Re: [PATCH v2] mm/vmscan: get number of pages on the LRU list in memcgroup base on lru_zone_size

From: Michal Hocko <mhocko@kernel.org>
To: Honglei Wang <honglei.wang@oracle.com>
Cc: linux-mm@kvack.org, vdavydov.dev@gmail.com, hannes@cmpxchg.org
Subject: Re: [PATCH v2] mm/vmscan: get number of pages on the LRU list in memcgroup base on lru_zone_size
Date: Mon, 7 Oct 2019 16:28:05 +0200	[thread overview]
Message-ID: <20191007142805.GM2381@dhcp22.suse.cz> (raw)
In-Reply-To: <20190905071034.16822-1-honglei.wang@oracle.com>

On Thu 05-09-19 15:10:34, Honglei Wang wrote:
> lruvec_lru_size() is involving lruvec_page_state_local() to get the
> lru_size in the current code. It's base on lruvec_stat_local.count[]
> of mem_cgroup_per_node. This counter is updated in batch. It won't
> do charge if the number of coming pages doesn't meet the needs of
> MEMCG_CHARGE_BATCH who's defined as 32 now.
> 
> The testcase in LTP madvise09[1] fails due to small block memory is
> not charged. It creates a new memcgroup and sets up 32 MADV_FREE
> pages. Then it forks child who will introduce memory pressure in the
> memcgroup. The MADV_FREE pages are expected to be released under the
> pressure, but 32 is not more than MEMCG_CHARGE_BATCH and these pages
> won't be charged in lruvec_stat_local.count[] until some more pages
> come in to satisfy the needs of batch charging. So these MADV_FREE
> pages can't be freed in memory pressure which is a bit conflicted
> with the definition of MADV_FREE.

The test case is simly wrong. The caching and the batch size is an
internal implementation detail.

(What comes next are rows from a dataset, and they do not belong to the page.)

/-! ## §1 The two cells from the SLICED wall and the reversed supplies -/

/-- **`hTw0 ⟸ S1⁺ + S2″ + PRINT`** — this seat's `Ledger.hTw0_of_wall_of_reversedSupplyExponent_of_facts` (p767868, rev-53 module) with S1 sliced to
S1⁺ = (`r_an = 0`, `#Sel₂ = 1`, `Δ > 0`, `C` odd): the all-silent twin of a `Δ > 0`, `C(W)`-odd curve has `Δ(Wd) > 0` and `ord₂ C(Wd) = 0`.
[cite: GrossZagier1986, V.§2 (2.2)] [cite: SilvermanAEC2009, III.1 Table 3.1] [cite: Miller2011LMS, Def. 1.1] -/
theorem hTw0_of_slicedWall_of_reversedSupplyExponent_of_facts
    (hGZ : ∀ (N : ℕ) [NeZero N] (W : WeierstrassCurve ℚ) (K : Type) [Field K] [NumberField K], gross_zagier N W K)
    (hGZK : rank_eq_analyticRank_of_analyticRank_le_one) (hmod : hasEntireLFunction_rat)
    (hMilneC : Milne1972.bsdQuotient_baseChange_quadratic_anyModel)
    (hS1pos : ∀ (W : WeierstrassCurve ℚ) [W.IsElliptic] [W.IsGloballyMinimal],
      ¬ W.HasCM → W.analyticRank = 0 → Nat.card (W.selmerGroup 2) = 1 → 0 < W.Δ → padicValNat 2 W.tamagawaProduct = 0 → BSDp W 2)
    (hS2e : ∀ (W : WeierstrassCurve ℚ) [W.IsElliptic] [W.IsGloballyMinimal] [NeZero (W.conductorNorm ℤ)],
      ¬ W.HasCM → W.analyticRank = 1 → Nat.card (W.selmerGroup 2) = 2 → Odd W.tamagawaProduct →
      ∃ (K : Type) (_ : Field K) (_ : NumberField K),
        IsImaginaryQuadratic K ∧ Odd (NumberField.discr K) ∧ NumberField.discr K ≠ -3 ∧ SatisfiesHeegnerHypothesis (W.conductorNorm ℤ) K ∧
        ∃ (Dt : ModularParametrizationData W (W.conductorNorm ℤ)) (β : ℤ) (ι : K →+* ℂ) (d₁ : KolyvaginHeegnerData Dt β ι 1),
          Dt.c ≠ 0 ∧ ¬ IsOfFinAddOrder d₁.derivedPoint ∧
          (∃ M₀ : ℕ, padicValInt 2 Dt.c = M₀ ∧
            (∃ Q : (W.baseChange (ringClassField K ι 1)).toAffine.Point, ((2 ^ M₀ : ℕ) : ℤ) • Q = d₁.derivedPoint) ∧
            (¬ ∃ Q : (W.baseChange (ringClassField K ι 1)).toAffine.Point, ((2 ^ (M₀ + 1) : ℕ) : ℤ) • Q = d₁.derivedPoint)) ∧
          ∃ (Wd : WeierstrassCurve ℚ) (_ : Wd.IsElliptic) (_ : Wd.IsGloballyMinimal),
            (∃ C : VariableChange ℚ, C • W.quadraticTwist (NumberField.discr K : ℚ) = Wd) ∧ Nat.card (Wd.selmerGroup 2) = 1 ∧
            ((W.Δ < 0 ∧ padicValNat 2 Wd.tamagawaProduct ≤ 1) ∨ padicValNat 2 Wd.tamagawaProduct = 0)) :
    ∀ (W : WeierstrassCurve ℚ) [W.IsElliptic] [W.IsGloballyMinimal], ¬ W.HasCM → W.analyticRank = 1 →
      Nat.card (W.selmerGroup 2) = 2 → 0 < W.Δ → padicValNat 2 W.tamagawaProduct = 0 → BSDp W 2 := by
  intro W _ _ hcm hr hSel _hΔ hC0
  haveI : NeZero (W.conductorNorm ℤ) := ⟨(W.conductorNorm_pos_holds).ne'⟩
  have hT : Odd W.tamagawaProduct := by
    rcases Nat.even_or_odd W.tamagawaProduct with h | h
    · exfalso
      have h2 : 2 ∣ W.tamagawaProduct := even_iff_two_dvd.mp h
      have h1 : 1 ≤ padicValNat 2 W.tamagawaProduct :=
        one_le_padicValNat_of_dvd W.tamagawaProduct_pos_holds.ne' h2
      omega
    · exact h
  obtain ⟨K, iF, iN, hK, hodd, h3, hH, Dt, β, ι, d₁, hc0, hy, ⟨M₀, hcM, hdiv, hndiv⟩, Wd, iE, iM, hWd, hSel1, hbudget⟩ :=
    hS2e W hcm hr hSel hT
  haveI hEK : (W.baseChange K).IsElliptic := isElliptic_baseChange' W K
  have hD0 : (NumberField.discr K : ℚ) ≠ 0 := by exact_mod_cast NumberField.discr_ne_zero K
  haveI hEt : (W.quadraticTwist (NumberField.discr K : ℚ)).IsElliptic := W.isElliptic_quadraticTwist hD0
  obtain ⟨Cd, hCd⟩ := hWd
  -- the twin is non-CM (same `j`) of analytic rank `0`: `BSD₂(Wd)` from S1
  have hcmd : ¬ Wd.HasCM := by
    rw [← hCd, hasCM_iff_of_j_eq (((W.quadraticTwist (NumberField.discr K : ℚ)).variableChange_j Cd).trans (W.j_quadraticTwist hD0))]
    exact hcm
  obtain ⟨P₀, Hd, hP₀, hP₀K⟩ := exists_heegnerPoint_map_eq_derivedPoint_one hK hH d₁
  have hPinf : ¬ IsOfFinAddOrder P₀ := by
    intro hfin
    apply hy
    rw [← hP₀K]
    exact (WeierstrassCurve.Affine.Point.map (W' := W)
      (algebraMap K (ringClassField K ι 1)).toRatAlgHom).isOfFinAddOrder hfin
  have hrt : (W.quadraticTwist (NumberField.discr K : ℚ)).analyticRank = 0 :=
    analyticRank_twist_eq_zero_of_rankOne W K (hGZ _ W K) hmod hK hH hr ⟨Dt, Hd, ι, hP₀⟩ hPinf
  have hrd : Wd.analyticRank = 0 := by rw [← hCd, analyticRank_smul, hrt]
  have hΔd : 0 < Wd.Δ := (Δ_twin_pos_iff W hD0 Cd hCd).mpr _hΔ
  have hC0d : padicValNat 2 Wd.tamagawaProduct = 0 := by
    rcases hbudget with ⟨hneg, -⟩ | h0
    · exact absurd _hΔ (not_lt.mpr hneg.le)
    · exact h0
  have hBd : BSDp Wd 2 := hS1pos Wd hcmd hrd hSel1 hΔd hC0d
  exact swappedPairDescentAtTwo_maninExponent_of_facts hGZ hGZK hmod hMilneC W hr hSel hT K hK hodd h3 hH Dt hc0 β ι d₁ hy M₀ hcM
    hdiv hndiv Wd ⟨Cd, hCd⟩ hSel1 hbudget hBd

/-- **`hTw1 ⟸ S1⁻ + S2⁻′ + PRINT`** — `OneBit.hTw1_of_wall_of_reversedSupplyDepthOnePrime_of_facts` (p767140) with S1 sliced to
S1⁻ = (`r_an = 0`, `#Sel₂ = 1`, `Δ < 0`, `ord₂ C = 2`): the prime-frame twin of a `Δ < 0`, `ord₂ C(W) = 1` curve has `Δ(Wd) < 0` and
`ord₂ C(Wd) = ord₂ C(W) + 1 = 2`.  [cite: GrossZagier1986, V.§2 (2.2)] [cite: Kramer1981, §2 Prop. 3] [cite: Miller2011LMS, Def. 1.1] -/
theorem hTw1_of_slicedWall_of_reversedSupplyDepthOnePrime_of_facts
    (hGZ : ∀ (N : ℕ) [NeZero N] (W : WeierstrassCurve ℚ) (K : Type) [Field K] [NumberField K], gross_zagier N W K)
    (hGZK : rank_eq_analyticRank_of_analyticRank_le_one) (hmod : hasEntireLFunction_rat)
    (hMilneC : Milne1972.bsdQuotient_baseChange_quadratic_anyModel)
    (hS1neg : ∀ (W : WeierstrassCurve ℚ) [W.IsElliptic] [W.IsGloballyMinimal],
      ¬ W.HasCM → W.analyticRank = 0 → Nat.card (W.selmerGroup 2) = 1 → W.Δ < 0 → padicValNat 2 W.tamagawaProduct = 2 → BSDp W 2)
    (hS2p : ∀ (W : WeierstrassCurve ℚ) [W.IsElliptic] [W.IsGloballyMinimal] [NeZero (W.conductorNorm ℤ)],
      ¬ W.HasCM → W.analyticRank = 1 → Nat.card (W.selmerGroup 2) = 2 → W.Δ < 0 → padicValNat 2 W.tamagawaProduct = 1 →
      ∃ (K : Type) (_ : Field K) (_ : NumberField K),
        IsImaginaryQuadratic K ∧ (∃ ℓ : ℕ, ℓ.Prime ∧ NumberField.discr K = -(ℓ : ℤ)) ∧ Odd (NumberField.discr K) ∧
        NumberField.discr K ≠ -3 ∧ SatisfiesHeegnerHypothesis (W.conductorNorm ℤ) K ∧
        ∃ (Dt : ModularParametrizationData W (W.conductorNorm ℤ)) (β : ℤ) (ι : K →+* ℂ) (d₁ : KolyvaginHeegnerData Dt β ι 1),
          Dt.c ≠ 0 ∧ ¬ IsOfFinAddOrder d₁.derivedPoint ∧
          (∃ Q : (W.baseChange (ringClassField K ι 1)).toAffine.Point,
            ((2 ^ (padicValInt 2 Dt.c + 1) : ℕ) : ℤ) • Q = d₁.derivedPoint) ∧
          (¬ ∃ Q : (W.baseChange (ringClassField K ι 1)).toAffine.Point,
            ((2 ^ (padicValInt 2 Dt.c + 1 + 1) : ℕ) : ℤ) • Q = d₁.derivedPoint) ∧
          ∃ (Wd : WeierstrassCurve ℚ) (_ : Wd.IsElliptic) (_ : Wd.IsGloballyMinimal),
            (∃ C : WeierstrassCurve.VariableChange ℚ, C • W.quadraticTwist (NumberField.discr K : ℚ) = Wd) ∧
            Nat.card (Wd.selmerGroup 2) = 1) :
    ∀ (W : WeierstrassCurve ℚ) [W.IsElliptic] [W.IsGloballyMinimal], ¬ W.HasCM → W.analyticRank = 1 →
      Nat.card (W.selmerGroup 2) = 2 → W.Δ < 0 → padicValNat 2 W.tamagawaProduct = 1 → BSDp W 2 := by
  intro W _ _ hcm hr hSel hΔ hC1
  haveI : NeZero (W.conductorNorm ℤ) := ⟨(W.conductorNorm_pos_holds).ne'⟩
  obtain ⟨K, iF, iN, hK, ⟨ℓ, hℓ, hd⟩, hodd, h3, hH, Dt, β, ι, d₁, hc0, hy, hdiv, hndiv, Wd, iE, iM, hWd, hSel1⟩ :=
    hS2p W hcm hr hSel hΔ hC1
  haveI hEK : (W.baseChange K).IsElliptic := isElliptic_baseChange' W K
  have hD0 : (NumberField.discr K : ℚ) ≠ 0 := by exact_mod_cast NumberField.discr_ne_zero K
  haveI hEt : (W.quadraticTwist (NumberField.discr K : ℚ)).IsElliptic := W.isElliptic_quadraticTwist hD0
  obtain ⟨Cd, hCd⟩ := hWd
  have hsucc := padicValNat_two_tamagawaProduct_twin_eq_succ_of_discr_eq_neg_prime W hK hodd hH hℓ hd hΔ Cd hCd
  have hDEF : padicValNat 2 Wd.tamagawaProduct ≤ padicValNat 2 W.tamagawaProduct + 1 := hsucc.le
  have hC2d : padicValNat 2 Wd.tamagawaProduct = 2 := by rw [hsucc, hC1]
  have hΔd : Wd.Δ < 0 := (Δ_twin_neg_iff W hD0 Cd hCd).mpr hΔ
  have hdiv' : ∃ Q : (W.baseChange (ringClassField K ι 1)).toAffine.Point,
      ((2 ^ (padicValInt 2 Dt.c + padicValNat 2 W.tamagawaProduct) : ℕ) : ℤ) • Q = d₁.derivedPoint := by rw [hC1]; exact hdiv
  have hndiv' : ¬ ∃ Q : (W.baseChange (ringClassField K ι 1)).toAffine.Point,
      ((2 ^ (padicValInt 2 Dt.c + padicValNat 2 W.tamagawaProduct + 1) : ℕ) : ℤ) • Q = d₁.derivedPoint := by rw [hC1]; exact hndiv
  have hcmd : ¬ Wd.HasCM := by
    rw [← hCd, hasCM_iff_of_j_eq (((W.quadraticTwist (NumberField.discr K : ℚ)).variableChange_j Cd).trans (W.j_quadraticTwist hD0))]
    exact hcm
  obtain ⟨hrd, -⟩ := padicValRat_shaAn_and_shaOrder_of_swappedPair_of_le_succ W K (hGZ _ W K) hGZK hmod hr hSel hΔ hK hodd h3 hH Dt
    hc0 β ι d₁ hy hdiv' hndiv' Wd Cd hCd hSel1 hDEF
  have hBd : BSDp Wd 2 := hS1neg Wd hcmd hrd hSel1 hΔd hC2d
  exact swappedPairDescentAtTwo_tamagawaDepth_of_facts hGZ hGZK hmod hMilneC W hr hSel hΔ K hK hodd h3 hH Dt hc0 β ι d₁ hy hdiv' hndiv'
    Wd ⟨Cd, hCd⟩ hSel1 hDEF hBd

Moreover MADV_FREE is a _hint_ so all
you can say is that those pages will get freed at some point in time but
you cannot make any assumptions about when that moment happens.

> Getting lru_size base on lru_zone_size of mem_cgroup_per_node which
> is not updated in batch can make it a bit more accurate in similar
> scenario.

What does that mean? It would be more helpful to describe the code path
which will use this more precise value and what is the effect of that.

As I've said in the previous version, I do not object to the patch
because a more precise lruvec_lru_size sounds like a nice thing as long
as we are not paying a high price for that. Just look at the global case
for mem_cgroup_disabled(). It uses node_page_state and that one is using
per-cpu accounting with regular global value refreshing IIRC.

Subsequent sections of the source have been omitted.